= Gary Sorenson =

Canadian businessman (born 1943)

Gary Allen Sorenson (born 1943 in Calgary, Alberta) is a Canadian businessman who was arrested at Calgary International Airport on September 29, 2009 for an alleged role in a Ponzi scheme that scammed investors of more than C$300 million, the largest in Canada. On July 28, 2015 Gary Sorenson, 71, and Milowe Brost, 61, were sentenced in a Calgary courtroom to 12 years in prison for their elaborate, multimillion-dollar fraud.

== Biography ==

Gary Sorenson was born in Calgary, Alberta in 1943.
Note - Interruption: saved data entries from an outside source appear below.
/-- `I_K = ∫ (1 + ‖η‖)^{-K} dη`, the total mass of the inverse weight (finite for `K > dim E`). [folklore] -/
def weightMass (E : Type*) [NormedAddCommGroup E] [InnerProductSpace ℝ E] [FiniteDimensional ℝ E]
    [MeasurableSpace E] [BorelSpace E] (K : ℕ) : ℝ :=
  ∫ η : E, ((1 + ‖η‖) ^ K)⁻¹

/-- `0 ≤ I_K`. [folklore] -/
theorem weightMass_nonneg (K : ℕ) : 0 ≤ weightMass E K :=
  integral_nonneg fun η => by positivity

/-- The Peetre constant `2^{K+1} I_K` of the convolution bound. [folklore] -/
def peetreConst (E : Type*) [NormedAddCommGroup E] [InnerProductSpace ℝ E] [FiniteDimensional ℝ E]
    [MeasurableSpace E] [BorelSpace E] (K : ℕ) : ℝ :=
  2 ^ (K + 1) * weightMass E K

/-- `0 ≤ 2^{K+1} I_K`. [folklore] -/
theorem peetreConst_nonneg (K : ℕ) : 0 ≤ peetreConst E K :=
  mul_nonneg (by positivity) (weightMass_nonneg K)
/-- **Universal optimality of the regular icosahedron (12 points on `S²`)** (Cohn–Kumar 2007, Thm. 1.2): for every
potential `a` absolutely monotonic on `[-1,1)` (Mathlib's `AbsolutelyMonotoneOn a (Set.Ico (-1) 1)`),
every `12`-point configuration of unit vectors of `ℝ^3` has `a`-energy at least that of the
configuration. [cite: CohnKumar2006, Theorem 1.2] -/
theorem UniversalIcosahedron.universallyOptimal_of_absolutelyMonotoneOn (a : ℝ → ℝ)
    (ha : AbsolutelyMonotoneOn a (Set.Ico (-1) 1))
    (C : Finset (EuclideanSpace ℝ (Fin 3))) (h1 : ∀ x ∈ C, ‖x‖ = 1) (hN : C.card = 12) :
    (12 : ℝ) * (a (-1) + 5 * a (-(Real.sqrt 5 / 5)) + 5 * a (Real.sqrt 5 / 5)) ≤
      ∑ x ∈ C, ∑ y ∈ C.erase x, a (inner ℝ x y) := by
  obtain ⟨c, hc, hsum⟩ := absolutelyMonotoneOn_hasSum_one_add ha
  exact UniversalIcosahedron.universally_optimal a c hc hsum C h1 hN

/-- **Universal optimality of the regular 600-cell (120 points on `S³`)** (Cohn–Kumar 2007, Thm. 1.2): for every
potential `a` absolutely monotonic on `[-1,1)` (Mathlib's `AbsolutelyMonotoneOn a (Set.Ico (-1) 1)`),
every `120`-point configuration of unit vectors of `ℝ^4` has `a`-energy at least that of the
configuration. [cite: CohnKumar2006, Theorem 1.2] -/
theorem UniversalSixHundredCell.universallyOptimal_of_absolutelyMonotoneOn (a : ℝ → ℝ)
    (ha : AbsolutelyMonotoneOn a (Set.Ico (-1) 1))
    (C : Finset (EuclideanSpace ℝ (Fin 4))) (h1 : ∀ x ∈ C, ‖x‖ = 1) (hN : C.card = 120) :
    (120 : ℝ) * (a (-1 : ℝ) + 12 * a ((-1 / 4 : ℝ) + (-1 / 4 : ℝ) * Real.sqrt 5)
        + 20 * a (-1 / 2 : ℝ) + 12 * a ((1 / 4 : ℝ) + (-1 / 4 : ℝ) * Real.sqrt 5) + 30 * a (0 : ℝ)
        + 12 * a ((-1 / 4 : ℝ) + (1 / 4 : ℝ) * Real.sqrt 5) + 20 * a (1 / 2 : ℝ)
        + 12 * a ((1 / 4 : ℝ) + (1 / 4 : ℝ) * Real.sqrt 5)) ≤
      ∑ x ∈ C, ∑ y ∈ C.erase x, a (inner ℝ x y) := by
  obtain ⟨c, hc, hsum⟩ := absolutelyMonotoneOn_hasSum_one_add ha
  exact UniversalSixHundredCell.universally_optimal a c hc hsum C h1 hN

/-- **Universal optimality of the regular cross-polytope in every dimension `n ≥ 3`**
(Cohn–Kumar 2007, Thm. 1.2): for every potential `a` absolutely monotonic on `[-1,1)`, every
`2n`-point configuration of unit vectors of `ℝⁿ` has `Σ_{x ≠ y} a(⟨x,y⟩) ≥ 2n (a(-1) + (2n-2) a(0))`.
[cite: CohnKumar2006, Theorem 1.2] -/
theorem UniversalCrossPolytope.universallyOptimal_of_absolutelyMonotoneOn {n : ℕ} (hn : 3 ≤ n)
    (a : ℝ → ℝ) (ha : AbsolutelyMonotoneOn a (Set.Ico (-1) 1))
    (C : Finset (EuclideanSpace ℝ (Fin n))) (h1 : ∀ x ∈ C, ‖x‖ = 1) (hN : C.card = 2 * n) :
    (2 * n : ℝ) * (a (-1) + (2 * n - 2) * a 0) ≤
      ∑ x ∈ C, ∑ y ∈ C.erase x, a (inner ℝ x y) := by
  obtain ⟨c, hc, hsum⟩ := absolutelyMonotoneOn_hasSum_one_add ha
  exact UniversalCrossPolytope.universally_optimal hn a c hc hsum C h1 hN
/-- **The free part along a line**: `‖∂ₛᵇ ε₀(x⃗ + s w⃗)‖ ≤ 2|w₁|ᵇ + 2|w₂|ᵇ ≤ 2|w⃗|₁ᵇ` for `b ≥ 1` (complex-valued
form). [folklore] -/
private theorem norm_iteratedDeriv_sqDispersion_line_le (x w : Fin 2 → ℝ) (s : ℝ) {b : ℕ} (hb : 1 ≤ b) :
    ‖iteratedDeriv b (fun s : ℝ => ((sqDispersion (x + s • w) : ℝ) : ℂ)) s‖ ≤ 2 * (|w 0| + |w 1|) ^ b := by
  set r : ℝ → ℝ := fun s : ℝ => -2 * Real.cos (x 0 + s * w 0) + -2 * Real.cos (x 1 + s * w 1) + -(0 : ℝ) with hr
  have hrs : ∀ s : ℝ, sqDispersion (x + s • w) = r s := fun s => by
    simp only [hr, sqDispersion, Pi.add_apply, Pi.smul_apply, smul_eq_mul]; ring
  have hfun : (fun s : ℝ => ((sqDispersion (x + s • w) : ℝ) : ℂ)) = fun s : ℝ => Complex.ofRealCLM (r s) := by
    funext s; rw [hrs]; rfl
  have hrd : ContDiff ℝ b r := by rw [hr]; fun_prop
  rw [hfun, norm_iteratedDeriv_ofReal_comp hrd s]
  refine (abs_iteratedDeriv_lineDispersion_le 0 x w s hb).trans ?_
  have h01 := pow_add_pow_le (abs_nonneg (w 0)) (abs_nonneg (w 1)) (by omega : b ≠ 0)
  linarith

/-- **Line derivatives of the interacting part `E_{h'} - E_0`, every order `b ≥ 2`**:
`‖∂ₛᵇ (E_{h'} - ε₀)(k₀, x⃗ + s w⃗)‖ ≤ C_b U²h'²γ^{(2-b)h'}|w⃗|₁ᵇ` ((2.42) evaluated on `(w⃗,…,w⃗)`).
[cite: BenfattoGiulianiMastropietro2006, §2.4 (2.42) p0009:L110–p0010:L1] -/
theorem norm_iteratedDeriv_E_sub_line_le (hI : BGMInitial E) (hS : BGMSmoothness β U C hβ E) {h' : ℤ}
    (hh₁ : hβ - 1 ≤ h') (hh₀ : h' ≤ 0) {b : ℕ} (hb : 2 ≤ b) {k₀ : ℝ} (hk₀ : k₀ ∈ matsubaraSet β)
    (x w : Fin 2 → ℝ) (s : ℝ) :
    ‖iteratedDeriv b (fun s : ℝ => E h' (k₀, x + s • w) - ((sqDispersion (x + s • w) : ℝ) : ℂ)) s‖ ≤
      |C b| * U ^ 2 * (h' : ℝ) ^ 2 * (4 : ℝ) ^ ((2 - (b : ℤ)) * h') * (|w 0| + |w 1|) ^ b := by
  set R : (Fin 2 → ℝ) → ℂ := fun k => E h' (k₀, k) - ((sqDispersion k : ℝ) : ℂ) with hR
  have hRd : ContDiff ℝ b R := (contDiff_slice hS h' k₀).sub (Complex.ofRealCLM.contDiff.comp contDiff_sqDispersion)
  have h := Literature.Analysis.Calculus.iteratedDeriv_lineRestriction hRd x w s
  change iteratedDeriv b (fun s : ℝ => R (x + s • w)) s = _ at h
  rw [show (fun s : ℝ => E h' (k₀, x + s • w) - ((sqDispersion (x + s • w) : ℝ) : ℂ)) = fun s : ℝ => R (x + s • w)
    from rfl, h]
  exact norm_apply_const_le_of_components _ w fun i => norm_mixedPartial_E_sub_le hI hS hh₁ hh₀ hb i hk₀ (x + s • w)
Prior to his arrest, he was believed to be residing in a mansion in Honduras just outside the capital of Tegucigalpa. The Alberta Securities Commission, the regulatory agency responsible for administering the province's securities laws, alerted the RCMP about the Ponzi scheme in 2007.

== Allegations ==
Sorenson, and fellow Canadian Milowe Brost, are both accused of deceiving 3,000 people in Canada, the United States, and overseas out of $100 million, and possibly up to $400 million, between 1999 and 2008. According to the Royal Canadian Mounted Police (RCMP), Sorenson and Brost created a business named Syndicated Gold Depository S.A. and then formed an agreement to lend money to Merendon Mining, promising a high rate of return. Investors were then enticed into offshore shell companies marketed by Brost's firms, Capital Alternatives Inc. and Institute for Financial Learning Group of Companies Inc. In the 1980s Sorenson was allegedly involved with persons carrying out illegal distribution of securities in Calgary, Alberta Canada and in importing illegal drugs from west Africa according to information contained in RCMP and Alberta Securities Commission files.

=== Arrest ===
Sorenson was arrested on September 29, 2009, at the Calgary International Airport in Calgary, Alberta. He was charged with fraud and theft over $5,000. Sorenson was brought before a justice of the peace and was released on bail of $150,000 cash or $300,000 surety, though he had to surrender his Canadian passport to authorities and was required to remain in Alberta to report weekly to the RCMP. If convicted, he could face a sentence of up to 14 years.

=== Trial ===
Sorenson and co-accused Milowe Brost stood trial in Calgary in relation to what police described as one of the largest Ponzi-type schemes in Canadian history. During the proceedings, Sorenson dismissed his legal counsel partway through the trial and chose to represent himself. In February 2015, he delivered his own closing argument to the jury, stating that his defence rested on what he described as “the truth” and arguing that the Crown had not proven its case beyond a reasonable doubt. He pleaded not guilty to charges of fraud and theft. Brost also pleaded not guilty and was represented by legal counsel throughout the trial.

=== Conviction ===

In July 2015 Sorenson received a sentence of 12 years for his role in the scheme. The court said Sorenson and his partner bilked more than 2400 investors from around the world of $200–400 million. "The crimes committed by these two offenders are two of the biggest frauds in Canadian history, Queen's Bench Justice Robert Hall said in a Calgary courtroom. "They were motivated in my mind by greed with no regard to the effect on the many, many investors they defrauded, he added.

After orchestrating the largest Ponzi scheme in Canadian history, Milowe Brost and Gary Sorenson were out of prison after serving just over two years of their 12-year sentences.
Because their nine-year crimes began in 1999, before changes to Canadian legislation, Brost and Sorenson were able to apply for parole after serving one-sixth of their sentences.